··· Material shown

import Summits.QuantumFields.YangMills.Theorems.LuscherReductionDressedRitzPolyakovLiftTransplantChart
import Summits.QuantumFields.YangMills.Theorems.LuscherReductionDressedRitzPolyakovLiftDressed
import Summits.QuantumFields.YangMills.Theorems.LuscherReductionDressedRitzPolyakovLiftStaticsPrep
import Summits.QuantumFields.YangMills.Theorems.LuscherReductionOneSiteLevelsL2Pos
import Literature.Analysis.OperatorTheory.YangMillsMatrixModelEigenfunctionSupport
import HarnessLib

/-!
# Line «polyakovlift» r6 on crux `DressedRitz` (stmt-QuantumFields-20205): clause (o0) of S-STAT″ for EVERY root-transplant basis —
# the dressed lifted channel vectors of `TransplantBasisL` members have positive norm

Fleet-service module of seat ym-infvol-p1 g7 (route `LuscherReduction`, femto rung R2b1; holder of S-STAT `stub_liftStatics`, skeleton r6 `09c950a55cd7b1f3`:
`∀ k, StaticsForL (TransplantBasisL k)`).  The r5 (o0) (`dressedLiftFamily_o0`, via `l2_ins_flowLiftAt_self_pos`) used the exact one-site eigen-equation of
`g_iω` (continuity by `continuous_eigenRatio`, non-constancy by `eigenRatio_not_const`).  For the r6 observables `g_i = (χ_R f_{i+1}/f_0) ∘ rootCoord L (Λ/2)`
neither is available: the gnomonic chart is discontinuous on the equator, and `f_{i+1}` is only known not to vanish SOMEWHERE.  Replacement:

* §1 `l2_self_pos_of_continuousAt` — a physical fine-lattice function with ONE continuity point where it is non-zero has positive norm (Haar charges opens);
* §2 `transplantObsL_two_values` — two REGULAR configurations (chart continuity and section: `…TransplantChart.lean`) where `g_i` takes the values `≠ 0`
  and `= 0`: the first from the Literature theorem `exists_ne_zero_in_ball_of_clauses` (an eigenfunction at level `E` cannot vanish on the ball of radius
  `> 3E/2` — valley confinement; UNIFORM in the family) and a null-set avoidance of the coordinate hyperplanes, the second far out on the cut-off;
* §3 ★ `liftVec_transplantObsL_pos` and ★★ `dressedLiftFamily_o0_transplantL` — **clause (o0) of `StaticClauses` for every `TransplantBasisL k L Λ g` basis, every raw
  vacuum, every fine lattice `L ≥ 1` and `β ≥ 1`, as soon as `12·physLevel(k+1)·Λ < 1`** (the pinned radius `R ≥ 1/(8Λ)` then exceeds `3E/2` for every level
  of the family); ★★ `o0_level_transplantL` — the (o0) half of the registered level-`k` text with `lam0 = 1/(24·physLevel(k+1)+24)`, `L0 = 0`, ANY `C`.

HONEST FRAMING: fixed-lattice continuity/surjectivity bookkeeping + one spectral fact about the 9-dimensional matrix model; (o2) of S-STAT″ (RG above the first
repeated isotype; symmetry-protected below) is untouched; nothing here bears on infinite volume, the continuum limit or the Clay gap.
References: M. Lüscher, NPB 219 (1983) 233 [cite: Luscher1983, §2–§3]; M. Lüscher, U. Wolff, NPB 339 (1990) 222 [cite: LuscherWolff1990];
B. Simon, Ann. Phys. 146 (1983) [cite: SimonB1983DiscreteSpectrum, §2 eq. (5)]; Reed–Simon IV [cite: ReedSimonIV1978, Thm XIII.43 and Thm XIII.44].
-/

set_option autoImplicit false

noncomputable section

open MeasureTheory Filter Topology Real
open Literature.MathematicalPhysics.QuantumFieldTheory (GaugeConfig Site gaugeTransform wilsonFlow continuous_wilsonFlow)
open Literature.Analysis.OperatorTheory.YMMatrixModel
open Literature.MathematicalPhysics.QuantumFieldTheory.Balaban1983to89.T4CubeChartGnomonic (gnoPoint)
open scoped BigOperators ENNReal

namespace Summit.QuantumFields.YangMills.Theorems.FemtoTransferGap.PolyakovLift

open Summit.QuantumFields.YangMills.Theorems.FemtoTransferGap

/-! ## §1 Positivity of the norm from one continuity point -/

/-- **A physical fine-lattice function that is non-zero at a point of continuity has positive norm** (the product Haar measure charges open sets).
[cite: ReedSimonIV1978, Thm XIII.43 and Thm XIII.44] -/
theorem l2_self_pos_of_continuousAt {L : ℕ} [NeZero L] {ψ : GaugeConfig 3 L SU2 → ℝ} (hψ : IsPhys ψ) {U₀ : GaugeConfig 3 L SU2}
    (hc : ContinuousAt ψ U₀) (h0 : ψ U₀ ≠ 0) : 0 < l2 ψ ψ := by
  haveI := configMeasure_isOpenPosMeasure (G := SU2) L
  unfold l2
  have hnn : 0 ≤ fun U => ψ U * ψ U := fun U => mul_self_nonneg _
  rw [integral_pos_iff_support_of_nonneg hnn (hψ.integrable_mul hψ)]
  have hmem : {U | ψ U ≠ 0} ∈ 𝓝 U₀ := hc.preimage_mem_nhds (isOpen_ne.mem_nhds h0)
  obtain ⟨O, hOsub, hOopen, hU₀O⟩ := mem_nhds_iff.1 hmem
  calc (0 : ℝ≥0∞) < configMeasure SU2 L O := hOopen.measure_pos _ ⟨U₀, hU₀O⟩
    _ ≤ configMeasure SU2 L (Function.support fun U => ψ U * ψ U) :=
        measure_mono fun U hU => by
          simp only [Function.mem_support]
          exact mul_ne_zero (hOsub hU) (hOsub hU)

/-! ## §2 Two regular configurations where a transplanted observable takes different values -/

/-- ★ **Two values.**  For an AL1 eigenfamily with `f_0 > 0`, a radius `1 ≤ R ≤ 1/(4Λ)` with `3·physLevel(i+2)/2 < R`, `Λ > 0` and `L ≥ 1`, the observable
`g_i = transplantObsL L Λ R f i` has two continuity points where it takes a non-zero value and the value `0` respectively.
[cite: Luscher1983, §2–§3] [cite: SimonB1983DiscreteSpectrum, §2 eq. (5)] -/
theorem transplantObsL_two_values {k : ℕ} {f : Fin (k + 1) → ZM → ℝ} (hf : IsEigenFamily k f) (hpos : ∀ x, 0 < f 0 x) {R Λ : ℝ}
    (hR : 1 ≤ R) (hΛ : 0 < Λ) (hRΛ : R * Λ ≤ 1 / 4) {L : ℕ} (hL : 1 ≤ L) (i : Fin k) (hRi : 3 / 2 * physLevel ((i : ℕ) + 2) < R) :
    ∃ W₁ W₂ : Cfg, ContinuousAt (transplantObsL L Λ R f i) W₁ ∧ ContinuousAt (transplantObsL L Λ R f i) W₂ ∧
      transplantObsL L Λ R f i W₁ ≠ 0 ∧ transplantObsL L Λ R f i W₂ = 0 := by
  have hR0 : 0 < R := lt_of_lt_of_le one_pos hR
  have hμ : 0 < Λ / 2 := half_pos hΛ
  have hμR : Λ / 2 * R < π / 2 := by nlinarith [Real.pi_gt_three]
  -- NEAR: a regular point in the ball where `f_{i+1} ≠ 0`
  have hRi' : 3 / 2 * physLevel ((i.succ : ℕ) + 1) < R := by rw [Fin.val_succ]; exact hRi
  obtain ⟨y₀, hy₀R, hy₀⟩ := exists_ne_zero_in_ball_of_clauses hf.1 hf.2.2.1 hf.2.2.2.1 hf.2.2.2.2 i.succ hRi'
  have hO : IsOpen {y : ZM | ‖y‖ < R ∧ f i.succ y ≠ 0} :=
    (isOpen_lt continuous_norm continuous_const).inter (isOpen_ne_fun ((hf.1 _ 0).continuous) continuous_const)
  obtain ⟨y, ⟨hyR, hyf⟩, hyreg⟩ := exists_regular_point hO ⟨y₀, hy₀R, hy₀⟩
  have hyμ : ∀ j, Λ / 2 * Real.sqrt (linkNormSq y j) < π / 2 := fun j =>
    lt_of_le_of_lt (mul_le_mul_of_nonneg_left ((sqrt_linkNormSq_le_norm y j).trans hyR.le) hμ.le) hμR
  obtain ⟨W₁, hW₁reg, hW₁y⟩ := exists_regular_preimage_rootCoord hL hμ hyreg hyμ
  -- FAR: a regular point outside the cut-off
  set yf : ZM := WithLp.toLp 2 fun p : Fin 3 × Fin 3 => if p.2 = 0 then R else 0 with hyf_def
  have hyf_apply : ∀ p : Fin 3 × Fin 3, yf p = if p.2 = 0 then R else 0 := fun p => rfl
  have hns_f : ∀ j, linkNormSq yf j = R ^ 2 := fun j => by
    unfold linkNormSq
    simp only [hyf_apply]
    rw [show (∑ a : Fin 3, (if a = 0 then R else 0) ^ 2) = ∑ a : Fin 3, (if a = 0 then R ^ 2 else 0) from
      Finset.sum_congr rfl fun a _ => by split_ifs <;> simp, Finset.sum_ite_eq']
    simp
  have hyf_reg : ∀ j, 0 < linkNormSq yf j := fun j => by rw [hns_f]; positivity
  have hyf_μ : ∀ j, Λ / 2 * Real.sqrt (linkNormSq yf j) < π / 2 := fun j => by
    rw [hns_f, Real.sqrt_sq hR0.le]; exact hμR
  obtain ⟨W₂, hW₂reg, hW₂y⟩ := exists_regular_preimage_rootCoord hL hμ hyf_reg hyf_μ
  have hnorm_f : 2 * R ^ 2 ≤ ‖yf‖ ^ 2 := by
    have h1 : ‖yf‖ ^ 2 = ∑ p : Fin 3 × Fin 3, yf p ^ 2 := by
      rw [EuclideanSpace.norm_eq, Real.sq_sqrt (Finset.sum_nonneg fun _ _ => sq_nonneg _)]
      exact Finset.sum_congr rfl fun p _ => by rw [Real.norm_eq_abs, sq_abs]
    have h2 : ∑ p : Fin 3 × Fin 3, yf p ^ 2 = 3 * R ^ 2 := by
      rw [Fintype.sum_prod_type]
      have : ∀ j : Fin 3, ∑ a : Fin 3, yf (j, a) ^ 2 = R ^ 2 := fun j => hns_f j
      simp only [this, Finset.sum_const, Finset.card_univ, Fintype.card_fin, nsmul_eq_mul]
      norm_num
    rw [h1, h2]
    nlinarith [sq_nonneg R]
  refine ⟨W₁, W₂, continuousAt_transplantObsL hf hpos R hΛ L i hW₁reg, continuousAt_transplantObsL hf hpos R hΛ L i hW₂reg, ?_, ?_⟩
  · show transplantFn R f i (rootCoord L (Λ / 2) W₁) ≠ 0
    rw [hW₁y, transplantFn, radialCutoff_eq_one hR0 hyR.le, one_mul]
    exact div_ne_zero hyf (hpos y).ne'
  · show transplantFn R f i (rootCoord L (Λ / 2) W₂) = 0
    rw [hW₂y, transplantFn, radialCutoff_eq_zero hR0 hnorm_f, zero_mul]

/-! ## §3 ★ Clause (o0) for every root-transplant basis -/

/-- ★ **The lifted channel vector of a transplanted observable has positive norm** — at every flow time and base point, for every raw vacuum on every fine
lattice `(ℤ/L)³`, as soon as the cut-off radius exceeds `3·physLevel(i+2)/2`: `g_i` is continuous at two regular configurations with different values
(§4), the flowed Polyakov holonomy map is onto and continuous, the raw vacuum is continuous and nowhere zero, so `u = (g_i∘Π_t − ⟨g_i∘Π_t⟩_φ)·φ` is non-zero
at a continuity point (§1). [cite: Luscher2010, §2] [cite: ReedSimonIV1978, Thm XIII.43 and Thm XIII.44] -/
theorem liftVec_transplantObsL_pos {L : ℕ} [NeZero L] (β : ℝ) {φ : GaugeConfig 3 L SU2 → ℝ} (hvac : IsRawVacuum β φ)
    {k : ℕ} {f : Fin (k + 1) → ZM → ℝ} (hf : IsEigenFamily k f) (hpos : ∀ x, 0 < f 0 x) {R Λ : ℝ}
    (hR : 1 ≤ R) (hΛ : 0 < Λ) (hRΛ : R * Λ ≤ 1 / 4) (i : Fin k) (hRi : 3 / 2 * physLevel ((i : ℕ) + 2) < R)
    (x₀ : Site 3 L) (t : ℝ) :
    0 < l2 (OpPlat.ins φ (flowLiftAt x₀ t (transplantObsL L Λ R f i))) (OpPlat.ins φ (flowLiftAt x₀ t (transplantObsL L Λ R f i))) := by
  obtain ⟨hφ, hφ1, heig⟩ := hvac
  have hL : 1 ≤ L := Nat.one_le_iff_ne_zero.2 (NeZero.ne L)
  set g : Cfg → ℝ := transplantObsL L Λ R f i with hg_def
  have hg : IsPhys g := by
    obtain ⟨hm, hb, hinv⟩ := transplantFn_props (lt_of_lt_of_le one_pos hR) hf hpos i
    exact isPhys_rootPullback hm hb hinv L (Λ / 2)
  set O : GaugeConfig 3 L SU2 → ℝ := flowLiftAt x₀ t g with hO_def
  have hO : IsPhys O := isPhys_flowLiftAt x₀ t hg
  have hu : IsPhys (OpPlat.ins φ O) := OpPlat.isPhys_ins hφ hO
  set m : ℝ := l2 φ (O * φ) with hm_def
  -- a continuity point of `g` where `g ≠ m`
  obtain ⟨W₁, W₂, hc₁, hc₂, hne₁, heq₂⟩ := transplantObsL_two_values hf hpos hR hΛ hRΛ hL i hRi
  obtain ⟨W, hWc, hWm⟩ : ∃ W : Cfg, ContinuousAt g W ∧ g W ≠ m := by
    by_cases h : g W₂ = m
    · refine ⟨W₁, hc₁, ?_⟩
      rw [← h]
      show transplantObsL L Λ R f i W₁ ≠ transplantObsL L Λ R f i W₂
      rw [heq₂]; exact hne₁
    · exact ⟨W₂, hc₂, h⟩
  -- pull back to the fine lattice
  obtain ⟨U₀, hU₀⟩ := flowedPolyakovSite_surjective x₀ t W
  have hU₀' : polyakovSite x₀ (wilsonFlow t U₀) = W := hU₀
  have hcontφ : Continuous φ := by
    refine continuous_of_eigen β hφ ?_ heig
    rw [levelValue_zero]; exact (topValue_su2Rep_pos L β).ne'
  have hPi : Continuous fun U : GaugeConfig 3 L SU2 => polyakovSite x₀ (wilsonFlow t U) :=
    (continuous_polyakovSite x₀).comp (continuous_wilsonFlow t)
  have hOc : ContinuousAt O U₀ := by
    have hWc' : ContinuousAt g ((fun U : GaugeConfig 3 L SU2 => polyakovSite x₀ (wilsonFlow t U)) U₀) := by
      show ContinuousAt g (polyakovSite x₀ (wilsonFlow t U₀))
      rw [hU₀']; exact hWc
    exact ContinuousAt.comp (g := g) hWc' hPi.continuousAt
  have huc : ContinuousAt (OpPlat.ins φ O) U₀ := by
    show ContinuousAt (fun U => (O U - l2 φ (O * φ)) * φ U) U₀
    exact (hOc.sub continuousAt_const).mul hcontφ.continuousAt
  have hOU₀ : O U₀ = g W := by
    show g (polyakovSite x₀ (wilsonFlow t U₀)) = g W
    rw [hU₀']
  have hne : OpPlat.ins φ O U₀ ≠ 0 := by
    have hval : OpPlat.ins φ O U₀ = (O U₀ - m) * φ U₀ := rfl
    rw [hval, hOU₀]
    exact mul_ne_zero (sub_ne_zero.mpr hWm) (rawVacuum_ne_zero β hφ hφ1 heig U₀)
  exact l2_self_pos_of_continuousAt hu huc hne

/-- ★★ **Clause (o0) of `StaticClauses` for EVERY root-transplant basis** (`TransplantBasisL k L Λ g`, tree `…PolyakovLiftTransplantRoot`), every raw vacuum,
every fine lattice `(ℤ/L)³` and `β ≥ 1`, whenever `12·physLevel(k+1)·Λ < 1` (the pinned radius `R ≥ 1/(8Λ)` then exceeds `3E/2` for every level of the
family): every dressed lifted channel vector has positive norm (the dressing `K_β^{L}` is injective on physical functions, `l2_iterate_self_pos`).
[cite: Luscher1983, §3] [cite: LuscherWolff1990] -/
theorem dressedLiftFamily_o0_transplantL {L : ℕ} [NeZero L] {β : ℝ} (hβ : 1 ≤ β) {φ : GaugeConfig 3 L SU2 → ℝ} (hvac : IsRawVacuum β φ)
    {k : ℕ} {Λ : ℝ} (hΛ : 0 < Λ) (hΛk : 12 * physLevel (k + 1) * Λ < 1) {g : Fin k → (Cfg → ℝ)} (hbasis : TransplantBasisL k L Λ g) :
    ∀ i : Fin k, 0 < l2 (dressedLiftFamily β φ g i) (dressedLiftFamily β φ g i) := by
  intro i
  have hgphys : IsPhys (g i) := basisPhysL_transplantBasisL k L Λ g hbasis i
  obtain ⟨f, R, hf, hpos, hR1, hlo, hhi, hgi⟩ := hbasis
  -- the radius exceeds `3·physLevel(i+2)/2`
  have hEi : physLevel ((i : ℕ) + 2) ≤ physLevel (k + 1) := physLevel_mono (by omega) (by omega)
  have hE0 : 0 ≤ physLevel (k + 1) := physLevel_nonneg (by omega)
  have hRi : 3 / 2 * physLevel ((i : ℕ) + 2) < R := by
    have h1 : 3 / 2 * physLevel (k + 1) * Λ < 1 / 8 := by nlinarith
    have h2 : 3 / 2 * physLevel (k + 1) < R := by
      by_contra h
      have h' : R ≤ 3 / 2 * physLevel (k + 1) := not_lt.1 h
      nlinarith [mul_le_mul_of_nonneg_right h' hΛ.le]
    nlinarith
  have hlift : 0 < l2 (liftVec β φ (g i)) (liftVec β φ (g i)) := by
    rw [hgi i]
    exact liftVec_transplantObsL_pos β hvac hf hpos hR1 hΛ hhi i hRi 0 (flowTime β L)
  exact l2_iterate_self_pos (zero_lt_one.trans_le hβ) (isPhys_liftVec β hvac.1 hgphys) hlift _

/-- ★★ **The (o0) half of the registered level-`k` text of S-STAT″**: with `lam0 = 1/(24·physLevel(k+1) + 24)` and `L0 = 0`, for every `0 < lam ≤ lam0`, every
fine lattice, every `β` in the femto window, every raw vacuum and EVERY `TransplantBasisL k L (luscherLambda β L) g` basis, all dressed lifted channel
vectors have positive norm. [cite: Luscher1983, §3] [cite: LuscherWolff1990] -/
theorem o0_level_transplantL (k : ℕ) : ∃ lam0 : ℝ, 0 < lam0 ∧ ∀ lam : ℝ, 0 < lam → lam ≤ lam0 →
    ∀ (L : ℕ) [NeZero L] (β : ℝ), InFemtoWindow lam β L → ∀ φ : GaugeConfig 3 L SU2 → ℝ, IsRawVacuum β φ →
      ∀ g : Fin k → (Cfg → ℝ), TransplantBasisL k L (luscherLambda β L) g →
        ∀ i : Fin k, 0 < l2 (dressedLiftFamily β φ g i) (dressedLiftFamily β φ g i) := by
  have hE0 : 0 ≤ physLevel (k + 1) := physLevel_nonneg (by omega)
  refine ⟨1 / (24 * physLevel (k + 1) + 24), by positivity, fun lam hlam hle L _ β hW φ hvac g hbasis => ?_⟩
  have hΛpos : 0 < luscherLambda β L := lt_of_lt_of_le hlam hW.2.1
  have hΛle : luscherLambda β L ≤ 2 * lam := hW.2.2
  have hΛk : 12 * physLevel (k + 1) * luscherLambda β L < 1 := by
    have h1 : 12 * physLevel (k + 1) * luscherLambda β L ≤ 24 * physLevel (k + 1) * (1 / (24 * physLevel (k + 1) + 24)) := by
      nlinarith [mul_le_mul_of_nonneg_left (hΛle.trans (by linarith : 2 * lam ≤ 2 * (1 / (24 * physLevel (k + 1) + 24)))) (by positivity : (0:ℝ) ≤ 12 * physLevel (k + 1))]
    have h2 : 24 * physLevel (k + 1) * (1 / (24 * physLevel (k + 1) + 24)) < 1 := by
      rw [mul_one_div, div_lt_one (by positivity)]
      linarith
    linarith
  exact dressedLiftFamily_o0_transplantL hW.1 hvac hΛpos hΛk hbasis

end Summit.QuantumFields.YangMills.Theorems.FemtoTransferGap.PolyakovLift

end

······

_What you should do_
Transcribe the records above from the line holding "root-transplant basis —" down to the line holding "# the dressed", inclusive, without adding anything.

_The answer_
# Line «polyakovlift» r6 on crux `DressedRitz` (stmt-QuantumFields-20205): clause (o0) of S-STAT″ for EVERY root-transplant basis —
# the dressed lifted channel vectors of `TransplantBasisL` members have positive norm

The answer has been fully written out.